Introducing the Qwen 3 Family

artesia · 29 April 2025 11:00

The video introduces the Qwen 3 family of open, versatile AI models ranging from 6 billion to 235 billion parameters, featuring innovative reasoning modes, multi-language support, and enhanced tool use, all released under the Apache 2.0 license. It highlights their comprehensive training, diverse configurations, and potential for customization, with future larger models and capabilities expected to expand their impact in AI research and applications.

artesia · 29 April 2025 11:20

The video introduces the Qwen 3 family of models, highlighting the extensive and diverse range of models released by the Quen team. Unlike typical releases that focus on a few models for specific purposes, Quen has launched a large family simultaneously, including models from 6 billion to 235 billion parameters, with some featuring mixture of experts and others being dense models. Notably, they have released multiple variants, including quantized weights, base models, and specialized configurations, providing a broad toolkit for different use cases. This comprehensive release approach is unusual and demonstrates their ambition to cover a wide spectrum of AI applications in one go.

The speaker emphasizes the open nature of these models, which are licensed under Apache 2.0, allowing users to freely utilize and fine-tune them. While some of the largest models, such as the 22 billion active parameters and the 32 billion base model, are missing from the initial release, the speaker speculates that these may be released later. The models are compared to other prominent models like DeepSeek R1 03 Mini and Gemini 2.5 Pro, with Quen’s models showing competitive performance, especially considering their open availability. This openness contrasts with proprietary models, making them particularly attractive for research and customization.

A key innovation in the Qwen 3 family is the addition of reasoning or thinking modes, enabling hybrid models that can adjust their reasoning depth based on user preferences. This feature allows the models to perform extended chains of thought, improving their reasoning capabilities. The models support 119 languages and dialects, including many Asian and less commonly represented languages, making them accessible and useful for a global audience. Additionally, tool use has been enhanced, allowing the models to call external tools for tasks like plotting, file editing, and computer operations, further expanding their practical utility.

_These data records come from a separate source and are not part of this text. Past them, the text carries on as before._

import Summits.CriticalPhenomena.PercolationContinuityZ3.Theorems.PercNearOneGluingNoHeavyQuantHeavyShift
import HarnessLib

/-!
# QUANT lane R8, T-DEC: the REFLECTION certificate `b ↔ M − b` at the floor gate — a law is HEAVY at `(x, T ≤ x·M)` as soon as
# `x·μ b ≤ (1−x)·μ (M−b)` on its low atoms (prim-quant-census-2 gen 81)

builds on p205010 (kernel theorem, internal audit signed; external expert review pending)

Support file (`--supports stmt-CriticalPhenomena-4575`), QUANT lane census seat prim-quant-census-2 (gen 81); memo
`run/shared/lean/prim/quant/prim-quant-census-2-g81/AFL-G81.md` §2.  Theorems only, standard axioms, no sorries, no definitions.

A HEAVY DECOMPOSITION of a law `μ` on `{0..M}` at floor `x` and target `T` (as in `…QuantHeavyShift`, inline `∃`) is an exact finite mixture of
two-point components `{lo, hi; γ}` with `x ≤ γ` and credit `2·lo + (hi − lo)·γ ≥ T`; it is DEC at every layer (`decAtT_of_heavy`).  The
average-floor blob lemma (conjecture BLOB-AFL, `…/prim-quant-census-2-g80/TRIPLE-G80.md` §5) asks for such decompositions of `n` equal blobs at their
AVERAGE gate; the zero-only-low lemma (`heavy_of_zeroLow`, `…QuantZeroLowHeavy`) gives them for blob mean `≤ 2`.  This file is the second uniform
certificate:

* **`heavy_of_reflection`** — for ANY law `μ ≥ 0` on `{0..M}`, a floor `0 ≤ x < 1` and a target `T ≤ x·M`: if every low atom `b` (`2b < T`)
  satisfies the REFLECTION CAPACITY `x·μ b ≤ (1 − x)·μ (M − b)`, then `μ` carries a heavy decomposition at `(x, T)` — the pairs `{b, M − b; x}`
  (weight `μ b/(1−x)`; credit `x·M + 2b(1−x) ≥ T`) and self-sufficient points (two low atoms are never mirror images, since `2b, 2(M−b) < T ≤ M`
  is impossible).  No mean hypothesis.  `decAtT_of_reflection`: DEC at every layer.
Consumers: `…QuantBinomialBlobsHeavy` (n equal blobs with a common gate `g ≥ 1/2`, every `n`), `…QuantThreeBlobsGates` (three blobs, arbitrary gates).
Census (guidance, memo §3.4): for Poisson-binomial laws at the average gate the reflection capacity holds for EVERY gate vector with all `gᵢ ≥ 1/2`
(3 000 random vectors per `n ≤ 15`, worst ratio `1.000` at all gates `= 1/2`) and for about half of all gate vectors.

HONEST STATUS.  Tool; `SiblingStep`, `FarTreeRow` OPEN; RATE class (log\*) / honest sentence of `run/shared/lean/prim/quant/README.md` unchanged.
[this work].  Nothing here is cited as a published result.  The gluing rows served [cite: KozmaNitzan2024, Conjecture 3 (p. 15)]; product measure
[cite: Grimmett1999, §1.3 p. 10].
-/

noncomputable section

open scoped BigOperators

namespace Summit.CriticalPhenomena.PercolationContinuityZ3.Theorems
namespace Quant

open Finset

/-- the two-point law `{lo, hi; g}` (as in `…QuantLawDEC`) -/
local notation3 "TP[" lo ", " hi ", " g ", " h "]" =>
  (g : ℝ) * (if (h : ℕ) = (hi : ℕ) then (1 : ℝ) else 0) + (1 - (g : ℝ)) * (if (h : ℕ) = (lo : ℕ) then (1 : ℝ) else 0)

namespace LawDec

/-! ### The reflection certificate -/

/-- **HEAVY BY REFLECTION.**  Let `μ ≥ 0` be a probability law on `{0..M}`, `0 ≤ x < 1` a floor and `T ≤ x·M` a target.  If every low atom
`b` (`2b < T`) satisfies `x·μ b ≤ (1 − x)·μ (M − b)`, then `μ` is an exact finite mixture of components `{lo, hi; γ}` with `γ ≥ x` and credit
`2·lo + (hi − lo)·γ ≥ T`: the pairs `{b, M−b; x}` of weight `μ b/(1−x)` for the low atoms (credit `x·M + 2b(1−x) ≥ T`) and the points
`h` (`2h ≥ T`) with the leftover weight `μ h − x/(1−x)·μ(M−h)·[M−h low]`. [this work] -/
theorem heavy_of_reflection (M : ℕ) (μ : ℕ → ℝ) (x T : ℝ) (hx0 : 0 ≤ x) (hx1 : x < 1) (hμ0 : ∀ h, 0 ≤ μ h)
    (hμM : ∀ h, M < h → μ h = 0) (hμ1 : ∑ h ∈ Finset.range (M + 1), μ h = 1) (hTM : T ≤ x * M)
    (hcap : ∀ b : ℕ, 2 * (b : ℝ) < T → x * μ b ≤ (1 - x) * μ (M - b)) :
    ∃ (ι : Type) (_ : Fintype ι) (lam γ : ι → ℝ) (lo hi : ι → ℕ),
      (∀ i, 0 ≤ lam i) ∧ (∑ i, lam i = 1) ∧ (∀ i, 0 ≤ γ i ∧ γ i ≤ 1) ∧ (∀ i, lo i ≤ hi i) ∧ (∀ i, hi i ≤ M) ∧
      (∀ h, μ h = ∑ i, lam i * TP[lo i, hi i, γ i, h]) ∧
      (∀ i, 0 < lam i → x ≤ γ i ∧ T ≤ 2 * (lo i : ℝ) + ((hi i : ℝ) - lo i) * γ i) := by
  classical
  have h1x : 0 < 1 - x := by linarith
  have hTM' : T ≤ M := hTM.trans (by nlinarith [(Nat.cast_nonneg M : (0 : ℝ) ≤ M)])
  -- two low atoms are never mirror images
  have hnot2 : ∀ b : ℕ, b ≤ M → 2 * (b : ℝ) < T → ¬ 2 * (((M - b : ℕ) : ℝ)) < T := by
    intro b hb h2 h2'
    rw [Nat.cast_sub hb] at h2'
    linarith
  have hlowle : ∀ b : ℕ, 2 * (b : ℝ) < T → 2 * b ≤ M := by
    intro b h2
    have : (2 * b : ℝ) < M := lt_of_lt_of_le h2 hTM'
    exact_mod_cast this.le
  -- weights: pairs `{b, M-b; x}` on the lows, points elsewhere (less what the mirror low consumed)
  let W : ℕ → ℝ := fun b => if 2 * (b : ℝ) < T then μ b / (1 - x) else 0
  let P : ℕ → ℝ := fun h => if 2 * (((M - h : ℕ) : ℝ)) < T then x / (1 - x) * μ (M - h) else 0
  let V : ℕ → ℝ := fun h => if 2 * (h : ℝ) < T then 0 else μ h - P h
  let LO : ℕ → ℕ := fun b => if 2 * (b : ℝ) < T then b else 0
  let HI : ℕ → ℕ := fun b => if 2 * (b : ℝ) < T then M - b else 0
  have hW0 : ∀ b, 0 ≤ W b := fun b => by
    simp only [W]; split_ifs
    · exact div_nonneg (hμ0 b) h1x.le
    · exact le_rfl
  have hP0 : ∀ h, 0 ≤ P h := fun h => by
    simp only [P]; split_ifs
    · exact mul_nonneg (div_nonneg hx0 h1x.le) (hμ0 _)
    · exact le_rfl
  have hPle : ∀ h, h ≤ M → P h ≤ μ h := fun h hh => by
    simp only [P]; split_ifs with hl
    · have hc := hcap (M - h) hl
      rw [Nat.sub_sub_self hh] at hc
      rw [div_mul_eq_mul_div, div_le_iff₀ h1x]
      linarith
    · exact hμ0 h
  have hV0 : ∀ h, h ≤ M → 0 ≤ V h := fun h hh => by
    simp only [V]; split_ifs
    · exact le_rfl
    · linarith [hPle h hh]
  -- a low atom carries no mirror consumption
  have hPlow : ∀ h, h ≤ M → 2 * (h : ℝ) < T → P h = 0 := fun h hh hl => by
    simp only [P]; rw [if_neg (hnot2 h hh hl)]
  -- the law, atom by atom
  have hlaw : ∀ h' : ℕ, μ h' = (∑ b : Fin (M + 1), W (b : ℕ) * TP[LO (b : ℕ), HI (b : ℕ), x, h'])
      + ∑ b : Fin (M + 1), V (b : ℕ) * TP[(b : ℕ), (b : ℕ), (1 : ℝ), h'] := by
    intro h'
    rw [Fin.sum_univ_eq_sum_range (fun b => W b * TP[LO b, HI b, x, h']) (M + 1),
      Fin.sum_univ_eq_sum_range (fun b => V b * TP[b, b, (1 : ℝ), h']) (M + 1)]
    -- expand the pair terms
    have e1 : ∀ b ∈ Finset.range (M + 1), W b * TP[LO b, HI b, x, h']
        = (if 2 * (b : ℝ) < T then x / (1 - x) * μ b else 0) * (if h' = M - b then (1 : ℝ) else 0)
          + (if 2 * (b : ℝ) < T then μ b else 0) * (if h' = b then (1 : ℝ) else 0) := by
      intro b _
      simp only [W, LO, HI]
      by_cases hl : 2 * (b : ℝ) < T
      · simp only [if_pos hl]
        field_simp
      · simp only [if_neg hl]; ring
    have e2 : ∀ b : ℕ, V b * TP[b, b, (1 : ℝ), h'] = V b * (if h' = b then (1 : ℝ) else 0) := fun b => by ring
    rw [Finset.sum_congr rfl e1]
    simp_rw [e2]
    rw [Finset.sum_add_distrib, Finset.sum_mul_boole, Finset.sum_mul_boole]
    by_cases hh' : h' ∈ Finset.range (M + 1)
    · have hle : h' ≤ M := Nat.lt_succ_iff.1 (Finset.mem_range.1 hh')
      rw [if_pos hh', if_pos hh']
      -- the mirror sum has the single term `b = M - h'`
      have hmir : ∑ b ∈ Finset.range (M + 1),
          (if 2 * (b : ℝ) < T then x / (1 - x) * μ b else 0) * (if h' = M - b then (1 : ℝ) else 0) = P h' := by
        have e3 : ∀ b ∈ Finset.range (M + 1),
            (if 2 * (b : ℝ) < T then x / (1 - x) * μ b else 0) * (if h' = M - b then (1 : ℝ) else 0)
              = (if 2 * (b : ℝ) < T then x / (1 - x) * μ b else 0) * (if M - h' = b then (1 : ℝ) else 0) := by
          intro b hb
          have hb' : b ≤ M := Nat.lt_succ_iff.1 (Finset.mem_range.1 hb)
          by_cases hc : h' = M - b
          · rw [if_pos hc, if_pos (show M - h' = b by omega)]
          · rw [if_neg hc, if_neg (show ¬ (M - h' = b) by omega)]
        have hmem : M - h' ∈ Finset.range (M + 1) := Finset.mem_range.2 (by omega)
        rw [Finset.sum_congr rfl e3, Finset.sum_mul_boole, if_pos hmem]
      rw [hmir]
      simp only [V]
      by_cases hl : 2 * (h' : ℝ) < T
      · rw [if_pos hl, if_pos hl, hPlow h' hle hl]; ring
      · rw [if_neg hl, if_neg hl]; ring
    · have hMh : M < h' := by rw [Finset.mem_range] at hh'; omega
      rw [if_neg hh', if_neg hh', hμM h' hMh]
      have hz : ∑ b ∈ Finset.range (M + 1),
          (if 2 * (b : ℝ) < T then x / (1 - x) * μ b else 0) * (if h' = M - b then (1 : ℝ) else 0) = 0 :=
        Finset.sum_eq_zero fun b _ => by rw [if_neg (by omega : ¬ h' = M - b), mul_zero]
      rw [hz]; ring
  -- total weight: the mirror consumption re-indexed by `b = M - h`
  have hrefl : ∑ h ∈ Finset.range (M + 1), P h = ∑ b ∈ Finset.range (M + 1), (if 2 * (b : ℝ) < T then x / (1 - x) * μ b else 0) := by
    have h := Finset.sum_range_reflect (fun b : ℕ => if 2 * (b : ℝ) < T then x / (1 - x) * μ b else 0) (M + 1)
    simp only [Nat.add_sub_cancel] at h
    exact h
  have hsum : ∑ b ∈ Finset.range (M + 1), W b + ∑ h ∈ Finset.range (M + 1), V h = 1 := by
    have eV : ∀ h ∈ Finset.range (M + 1), V h = (if 2 * (h : ℝ) < T then 0 else μ h) - P h := by
      intro h hh
      have hle : h ≤ M := Nat.lt_succ_iff.1 (Finset.mem_range.1 hh)
      simp only [V]
      by_cases hl : 2 * (h : ℝ) < T
      · rw [if_pos hl, if_pos hl, hPlow h hle hl]; ring
      · rw [if_neg hl, if_neg hl]
    rw [Finset.sum_congr rfl eV, Finset.sum_sub_distrib, hrefl, ← Finset.sum_sub_distrib, ← Finset.sum_add_distrib]
    have eW : ∀ b : ℕ, W b + ((if 2 * (b : ℝ) < T then 0 else μ b) - (if 2 * (b : ℝ) < T then x / (1 - x) * μ b else 0))
        = μ b := by
      intro b
      simp only [W]
      by_cases hl : 2 * (b : ℝ) < T
      · rw [if_pos hl, if_pos hl, if_pos hl]
        field_simp
        ring
      · rw [if_neg hl, if_neg hl, if_neg hl]; ring
    rw [Finset.sum_congr rfl fun b _ => eW b]
    exact hμ1
  -- the decomposition
  refine ⟨Fin (M + 1) ⊕ Fin (M + 1), inferInstance,
    Sum.elim (fun b => W b) (fun h => V h), Sum.elim (fun _ => x) (fun _ => 1),
    Sum.elim (fun b => LO b) (fun h => (h : ℕ)), Sum.elim (fun b => HI b) (fun h => (h : ℕ)),
    ?_, ?_, ?_, ?_, ?_, fun h' => ?_, ?_⟩
  · rintro (b | h)
    · exact hW0 b
    · exact hV0 h (Nat.lt_succ_iff.1 h.isLt)
  · rw [Fintype.sum_sum_type]
    dsimp only [Sum.elim_inl, Sum.elim_inr]
    rw [Fin.sum_univ_eq_sum_range (fun b => W b) (M + 1), Fin.sum_univ_eq_sum_range (fun h => V h) (M + 1)]
    exact hsum
  · rintro (b | h)
    · exact ⟨hx0, hx1.le⟩
    · exact ⟨zero_le_one, le_rfl⟩
  · rintro (b | h)
    · show LO b ≤ HI b
      simp only [LO, HI]
      split_ifs with hl
      · have := hlowle b hl; omega
      · exact le_rfl
    · exact le_rfl
  · rintro (b | h)
    · show HI b ≤ M
      simp only [HI]
      split_ifs
      · exact Nat.sub_le M b
      · exact Nat.zero_le M
    · exact Nat.lt_succ_iff.1 h.isLt
  · rw [Fintype.sum_sum_type]
    exact hlaw h'
  · rintro (b | h) hpos
    · simp only [Sum.elim_inl] at hpos ⊢
      have hl : 2 * ((b : ℕ) : ℝ) < T := by
        by_contra hl; simp only [W, if_neg hl] at hpos; exact lt_irrefl _ hpos
      have hbM : (b : ℕ) ≤ M := Nat.lt_succ_iff.1 b.isLt
      refine ⟨le_rfl, ?_⟩
      show T ≤ 2 * ((LO b : ℕ) : ℝ) + (((HI b : ℕ) : ℝ) - ((LO b : ℕ) : ℝ)) * x
      simp only [LO, HI, if_pos hl]
      rw [Nat.cast_sub hbM]
      have hb0 : (0 : ℝ) ≤ (b : ℕ) := Nat.cast_nonneg _
      nlinarith
    · simp only [Sum.elim_inr] at hpos ⊢
      refine ⟨hx1.le, ?_⟩
      rw [sub_self, zero_mul, add_zero]
      by_contra hlt
      have hl : 2 * ((h : ℕ) : ℝ) < T := not_le.1 hlt
      simp only [V, if_pos hl] at hpos
      exact lt_irrefl _ hpos

/-- **hence DEC at every layer.** [this work] -/
theorem decAtT_of_reflection (M : ℕ) (μ : ℕ → ℝ) (x T : ℝ) (hx0 : 0 ≤ x) (hx1 : x < 1) (hμ0 : ∀ h, 0 ≤ μ h)
    (hμM : ∀ h, M < h → μ h = 0) (hμ1 : ∑ h ∈ Finset.range (M + 1), μ h = 1) (hTM : T ≤ x * M)
    (hcap : ∀ b : ℕ, 2 * (b : ℝ) < T → x * μ b ≤ (1 - x) * μ (M - b)) (j : ℕ) :
    DECAtT x T j M μ :=
  decAtT_of_heavy x T M μ (heavy_of_reflection M μ x T hx0 hx1 hμ0 hμM hμ1 hTM hcap) j

end LawDec
end Quant
end Summit.CriticalPhenomena.PercolationContinuityZ3.Theorems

Training and pre-training strategies are also discussed, with the models utilizing approximately 36 trillion tokens—double the amount used in previous versions. The training process involves multiple stages, including general web data, knowledge-intensive data, and synthetic data for math and coding tasks. The models are trained with extended context lengths, up to 32K tokens, to handle longer inputs. The post-training process involves several stages, including chain-of-thought training, reinforcement learning with verified rewards, and alignment techniques, although specific details and the number of training examples remain undisclosed.

Finally, the speaker demonstrates how users can interact with the models via chat.quen.ai, experimenting with different reasoning settings and tool integrations. They showcase how enabling or disabling thinking modes affects the model’s responses, noting that smaller models still produce meaningful reasoning tokens. The video concludes with anticipation of future releases, including larger models like the 70B version, and promises further coverage of the models’ agentic capabilities. The overall tone is optimistic about the potential of the Qwen 3 family to advance open AI models and their practical applications.